import Literature.MathematicalPhysics.QuantumFieldTheory.Balaban1983to89.B16Improved189FullBudget
import Literature.MathematicalPhysics.QuantumFieldTheory.Balaban1983to89.TreeLengthTorus

/-!
# `Balaban1983to89.B16Improved189ArbitraryRegion` — [Balaban1989LargeFieldII] p. 387 ll. 25–29: the improved bound
(1.89) «for the 𝐓-operation connected with an ARBITRARY large field region» (horizon `K ≥ 1`) — the located geometric
comparison `hgeo` of `B16Improved189.improved189_of_budget_general` DISCHARGED in the cell's ℤᵈ index model, and the
merger terminal binder `htsub` of `B16Improved189FullBudget` discharged from condition (i) at the terminal scales

T. Bałaban, *Large field renormalization. II. Localization, exponentiation, and bounds for the 𝐑 operation*, Commun.
Math. Phys. **122** (1989) 355–392, doi:10.1007/bf01238433 [Balaban1989LargeFieldII] (cell paper B16 = [V]; PDF held
`paper:balaban1989-cmp122-large-field-ii`, journal page = PDF page + 354; p. 384 = PDF 30, p. 387 = PDF 33).  [IV] = T.
Bałaban, *Large field renormalization. I. The basic step of the 𝐑 operation*, Commun. Math. Phys. **122** (1989) 175–202
[Balaban1989LargeFieldI] p. 177 (conditions (i), (ii)).  [III] = T. Bałaban, *Convergent renormalization expansions for
lattice gauge theories*, Commun. Math. Phys. **119** (1988) 243–285 [Balaban1988Convergent] ((2.9) p. 256, Cor. 3 (2.50)
p. 264).  [I] = [Balaban1987RG1] p. 257 (the linear size `d_j(X)`: length, in `M`-cube units, of a shortest tree graph
meeting all `M`-cubes of `X`).

statement-level bookkeeping of a published proof with citation tags; proofs kernel-checked; nothing here is a claim
about the Yang–Mills mass gap.  Seat `pub-ymgap-dag-n13-d` (R134 acceleration seat (a), strategy s1′), YM-DAG node N13
[B16] Cor. 3 pp. 387∕391, `--supports stmt-QuantumFields-19674` (K1 `StabilityBAtRecordR11e`).

CITATION HEADER (lean-in-tree rule 2026-08-18) ∕ WHAT IS PRINTED.  p. 387 [PDF 33] ll. 21–29, verbatim: *"Let us draw
some conclusions from the statement. At first, the domain X in the definition (1.71) satisfies the assumption of the
statement with K = 0, therefore κ_k(X) ≧ 0, and we have the fundamental inequality 𝐓′_k(X)1 ≦ exp(−2(1+β₀)⁻¹p₀(g_k)).
(1.89) Next, we have noticed already that the inequality (1.79) holds for the 𝐓-operation connected with an arbitrary
large field region. The inequality (1.80) holds quite generally for such regions, hence also an improved bound (1.89),
with the additional term −κ₁d_k(X) in the exponential. This implies the inequality (2.50) [III], hence Corollary 3."*
p. 384 [PDF 30]: *"If Z is a component of Z_j, and j(Z) is the index of a first large field region contained in Z, then
we write the factor connected with Z in the form exp(−κ_j(Z) − 2p₀(g_{j(Z)})). … If Z is a union of MR_j-cubes of the
lattice T_ξ, ξ = L^{−j}, then we take the cover Z′ of Z by a smallest union of LMR_{j+1}-cubes, and we add ten layers of
such cubes. We denote the obtained domain by S(Z), i.e., S(Z) = Z′^{~10}. … κ_j(Z) ≧ Σ_{n=j+1}^{j+K}
O(1)M^dR_n^{d+1}d′_n(S^{n−j}(Z)). (1.80)"*; same page: *"the number K is the smallest positive integer having the
property that the domain S^K(Z) … satisfies the conditions (i), (ii)"*; [IV] p. 177: *"(i) it is contained in a cube of
the size 100 MR_k"*; [III] (2.9) p. 256: *"R_n ≦ L R_m"* (n > m).

THE LOCATED BINDER THIS FILE DISCHARGES.  The Cor.-3 chain of the tree (`B14Cor3 → B16Cor3 → B16Cor3Scales → B16Cor3Ops →
B16Cor3Wilson → B16Cor3CurlyGas → B16NodeKnitRecord9Cor3`) consumes, per large-field component `X` of the step-`k`
representation (1.72), the weight `hw : 𝐓_X[B_X] ≤ exp(−c₀ − κ₁d_k(X))` (`B16Cor3Wilson.uvIneq_of_repr172_wilson`); the
decay `e^{−κ₁d_k(X)}` is the entropy factor of the (2.50) upper bound (`B16Cor3.lfFamilySum_le_exp`,
`TreeLengthTorus.hTree_torus`).  Today `hw` is supplied only by `B16Cor3Wilson.hw_of_improved189` ⇐
`B16Improved189.improved189_of_fundIneq`, whose trade `htrade : κ₁d_k(X) ≤ (1+β₀)⁻¹p₀(g_k)` is inhabitable for the
domains of (1.71) (horizon `K = 0`, condition (i) at scale `k`: `B16Improved189FullBudget.hgeo_of_condI`, `d_k(X) ≤
(100R_k)^d`) but NOT for the components of the new region `Z_k` — horizon `K ≥ 1`, linear size unbounded —, which is
precisely print's «(1.80) holds quite generally for such regions, hence also an improved bound (1.89)».  The tree's
`K ≥ 1` route, `B16Improved189.improved189_of_budget_general` (cell GAPS G-adv3-6 (2)(b)), pays `κ₁d_k(X)` from the
`n = k+1` term `O(1)M^dR_{k+1}^{d+1}d′_{k+1}(S(X))` of (1.80) GIVEN the comparison

  `hgeo`   `d_k(X) ≤ c·(L·R_{k+1})^d·(d′_{k+1}(S(X)) + 1)`

(«X ⊂ S(X), a union of MR_{k+1}-cubes each holding (LR_{k+1})^d M-cubes of scale k — reader-level geometry, a HYPOTHESIS
here», its docstring), which NO tree file discharges.  §2 proves it, with `c = 4·2^d`, in the index model the cell uses
for every other geometric binder of pp. 384–387 (`B16SProfile`, `B16StoppingRule`, `B16MergeGeometry`,
`B16Lem384Induction` §8–§10, `B16Improved189FullBudget` §7): the MR_k-cubes of scale `k` are indexed by `ℤᵈ`
(`B13ScaleTransfer.Pt`), a region `X` is its index set `X₀` (non-empty, face-connected), its `M`-cubes are
`fineCubes R_k X₀` (`B13Factor210Literal.fineCubes`, `R_k` M-cubes per MR_k-cube side), `d_k(X) = treeLen (fineCubes R_k
X₀)` (`TreeLength.treeLen`, [I] p. 257), the next partition is `q_k = LMR_{k+1}∕MR_k` times coarser, `S(X) = Sop q_k X₀ =
collar^[10] (closureIdx q_k X₀)` (`B16SProfile.Sop`) and `d′_{k+1}(S(X)) = treeLen (Sop q_k X₀)` (in MR_{k+1}-cube units);
the two-lattice dictionary is `R_k·q_k = L·R_{k+1}`.

WHAT THIS FILE PROVES (kernel-checked, zero `sorry`, theorems only — no `def`∕`structure`; axioms standard; BY NAME:
`TreeLength.{treeLen_le_card_sub_one, card_le_treeLen, treeLen_nonneg}`, `B16Ineq197ClassOne.{mem_fineCubes_coarse,
card_fineCubes, subset_fineCubes_closureIdx, fineCubes_mono, fineCubes_nonempty_iff, faceConnected_fineCubes}`,
`B16SProfile.{Sop, coarse_coarse, subset_iterate_collar, faceConnected_Sop, Sop_nonempty}`,
`B16Improved189.improved189_of_budget_general`, `B16Improved189FullBudget.terminal_treeLen_le_of_condI`,
`TreeLengthTorus.torusTreeLen_image_le_treeLen`, `Step.Budget.{Consts.cost, Controls}` — nothing re-proved):
§1 TWO NESTED PARTITIONS COMPOSE: `fineCubes_fineCubes` (`fineCubes R (fineCubes q S) = fineCubes (R·q) S`),
   `closureIdx_subset_Sop`, `subset_fineCubes_Sop` (`X₀ ⊆` the q-cubes of `S(X)`), `fineCubes_subset_fineCubes_of_cover`,
   `fineCubes_subset_fineCubes_Sop` (the M-cubes of `X` lie among the `(R·q)^d·#S(X)` M-cubes of `S(X)` — print's «X ⊂ S(X)»).
§2 THE COMPARISON: `card_fineCubes_le_of_cover`, `treeLen_fineCubes_le_of_cover` (for ANY face-connected family `Y` of
   q-times-coarser cubes covering `X`: `d_k(X) ≤ 4·2^d·(Rq)^d·(treeLen Y + 1) − 1`, from a spanning tree of the M-cubes,
   `treeLen ≤ # − 1`, the cube count `# = (Rq)^d·#Y` and the REPAIRED lower (2.30) [II] `#Y ≤ 2^d(4·treeLen Y + 1)`),
   **`treeLen_fineCubes_le_Sop`** (`Y := S(X)`), **`hgeo_of_Sop`** (the binder `hgeo` verbatim, `c = 4·2^d`, through the
   dictionary `R·q = L·R_{k+1}`).
§3 THE `n = k+1` TERM OF (1.80): `cost_nonneg`, `cost_succ_le_of_controls` (`Controls b k K κ s`, `K ≥ 1`, non-negative
   constants and sizes ⇒ `cost_{k+1}(s_{k+1}) ≤ κ` — the binder `hcost`).
§4 **`improved189_arbitrary_ofIndex`** — THE SENTENCE p. 387 ll. 25–29 FOR A COMPONENT WITH `K ≥ 1`: from the factor form
   `𝐓 ≤ exp(−κ_k(X) − P)` of p. 384 (`P = 2p₀(g_{j(X)})`), (1.80) at scale `k` with horizon `K ≥ 1` and profile entry
   `s_{k+1} = d′_{k+1}(S(X))`, `2ap ≤ P` (half of the `p₀`-factor, `a = (1+β₀)⁻¹`, `p = p₀(g_k)`, [III] §2 monotonicity of
   `p₀(g_j)`), and the two located constant clauses of `improved189_of_budget_general` (`hslope`, `hdef`) — NO geometric
   hypothesis: `𝐓 ≤ exp(−ap − κ₁·d_k(X))` with `d_k(X) = treeLen (fineCubes R X₀)`; i.e. the `hw`-currency of
   `B16Cor3Wilson` with `c₀ = (1+β₀)⁻¹p₀(g_k)` for the components of `Z_k`, the same exponent the `K = 0` supply
   `hw_of_improved189` delivers for the domains of (1.71).
§5 THE LOCATED CLAUSES MADE EXPLICIT (print: «for p₀ large and γ small enough», no constant named): `slope_of_small_kappa`
   (`hslope` from `κ₁·c·L^d ≤ O(1)M^d` and `R_{k+1} ≥ 1`) and `deficit_trade_of_exponents` (`hdef`: `κ₁c(LR_{k+1})^d ≤
   (1+β₀)⁻¹A₀x^{p₀}` from `R_{k+1} ≤ LR_k` ((2.9) first member), `R_k ≤ Lx^{r₀}` (`B16Improved189.Rj_le_L_mul_pow`),
   `p₀ ≥ d·r₀ + 1` (ledger R9 is stronger) and `x = log g_k⁻² ≥ max(1, (1+β₀)κ₁cL^{3d}∕A₀)` — the sibling of
   `B16Improved189.size_trade_of_exponents`).
§6 THE TORUS READING (the Cor.-3 chain's carrier `TreeLengthTorus.tsys d N`, `dj = torusTreeLen`): `torus_dj_le_treeLen_of_lift`
   (a torus component that is the projection of a face-connected ℤᵈ family is not longer than it — projection never
   lengthens), **`improved189_arbitrary_torus`** (§4 with `(tsys d N).dj X` in the exponent for a component `X` whose cube
   family is the projection of `fineCubes R X₀`).
§7 THE FULL-BUDGET ROUTE: `terminal_le_const_of_condI` and **`htsub_of_condI`** ∕ `htsub_binder_of_condI` — the merger
   terminal sub-additivity `htsub : t(T) ≤ t({x}) + t(T∖{x}) + E_t` of `B16Improved189FullBudget.mergeT_rhs_le` ∕
   `mergeT_controls` (there: «stays reader-level geometry») holds OUTRIGHT with `E_t := κ₁((Nsz·R_max)^d − 1)` once every
   terminal term is `κ₁·d(S^K(∪T))` for a terminal index set satisfying condition (i) (the DEFINITION of the horizon, p. 384)
   on a lattice of ratio `R ≤ R_max` (`R_n ≤ LR_{j+1}` on the control range, (2.9): `R_max = L·R_{j+1}`) — by
   `terminal_treeLen_le_of_condI` and `t ≥ 0`; so both geometric binders of the full-budget file (`ht`: its §7; `htsub`:
   here) reduce to condition (i) plus located clauses of the `(const·R)^d ≤ budget` type.
§8 `improved189_arbitrary_of_invariant` — §4 read from (1.80) FOR EVERY COMPONENT at scale `k`
   (`Step.Budget.ScaleData.Invariant`, the conclusion of `B16Lem384Induction.invariant_all_ofIndex`), for a component of
   horizon `K ≥ 1`.
§9 (v1.1, append-only) `profile_entry_succ`, `dictionary_of_exponents`, **`improved189_arbitrary_ofIndexProfile`** — §4 with
   `hsize` and `hRq` DERIVED from the index-model profile `s = fun n => treeLen (Siter (ratio L σ) (n − k) X₀)` of
   `B16Lem384Induction` §8–§9 and the flow's exponents `R_k = L^{σ₀}`, `R_{k+1} = L^{σ₁}`, `σ₀ ≤ σ₁ + 1` ((2.5), (2.9) [III]).
HONEST SCOPE.  (a) Index model, as in every sibling: regions are finite families of cube indices in `ℤᵈ` (resp. their
projections to the torus in §6), `d_k`∕`d′_{k+1}` are `treeLen` of the M-cube ∕ MR_{k+1}-cube index families, `S` is
`B16SProfile.Sop`; that the actual lattices `T_{L^{−n}}` carry nested cube partitions with integer ratio `q_k = LR_{k+1}∕R_k`
is the standing READING of `B16SProfile` ((2.5) makes the `R`'s powers of `L`).  (b) The constant `c = 4·2^d` (d = 4: 64)
replaces the «3^d(2d′+1)» of GAPS G-adv3-6 (2)(b); immaterial inside the located clauses.  (c) Which budget (full or
halved) (2.50) [III] needs cannot be read off [V] (GAPS G-adv3-2, G-B16-08 (c)); the chain closes with either.  (d) The
factor form `𝐓 ≤ exp(−κ_k(X) − 2p₀(g_{j(X)}))` ((1.79) regrouped, p. 384) and (1.80) itself stay hypotheses (`hT`,
`hctl`) — they are the objects of `Step.Budget` ∕ `B16Lem384Induction`, not of this file; nothing of (1.79)–(1.89) is
asserted; one finite programme at fixed `ε`, Bałaban AS PRINTED; nothing continuum ∕ ℝ⁴ ∕ OS ∕ mass gap ∕ Clay.
-/

namespace Literature.MathematicalPhysics.QuantumFieldTheory.Balaban1983to89.B16Improved189ArbitraryRegion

__Task to carry out__: What lines in the material above contain the word "mass"? Copy them out.

__Task output__:
about the Yang–Mills mass gap.  Seat `pub-ymgap-dag-n13-d` (R134 acceleration seat (a), strategy s1′), YM-DAG node N13
asserted; one finite programme at fixed `ε`, Bałaban AS PRINTED; nothing continuum ∕ ℝ⁴ ∕ OS ∕ mass gap ∕ Clay.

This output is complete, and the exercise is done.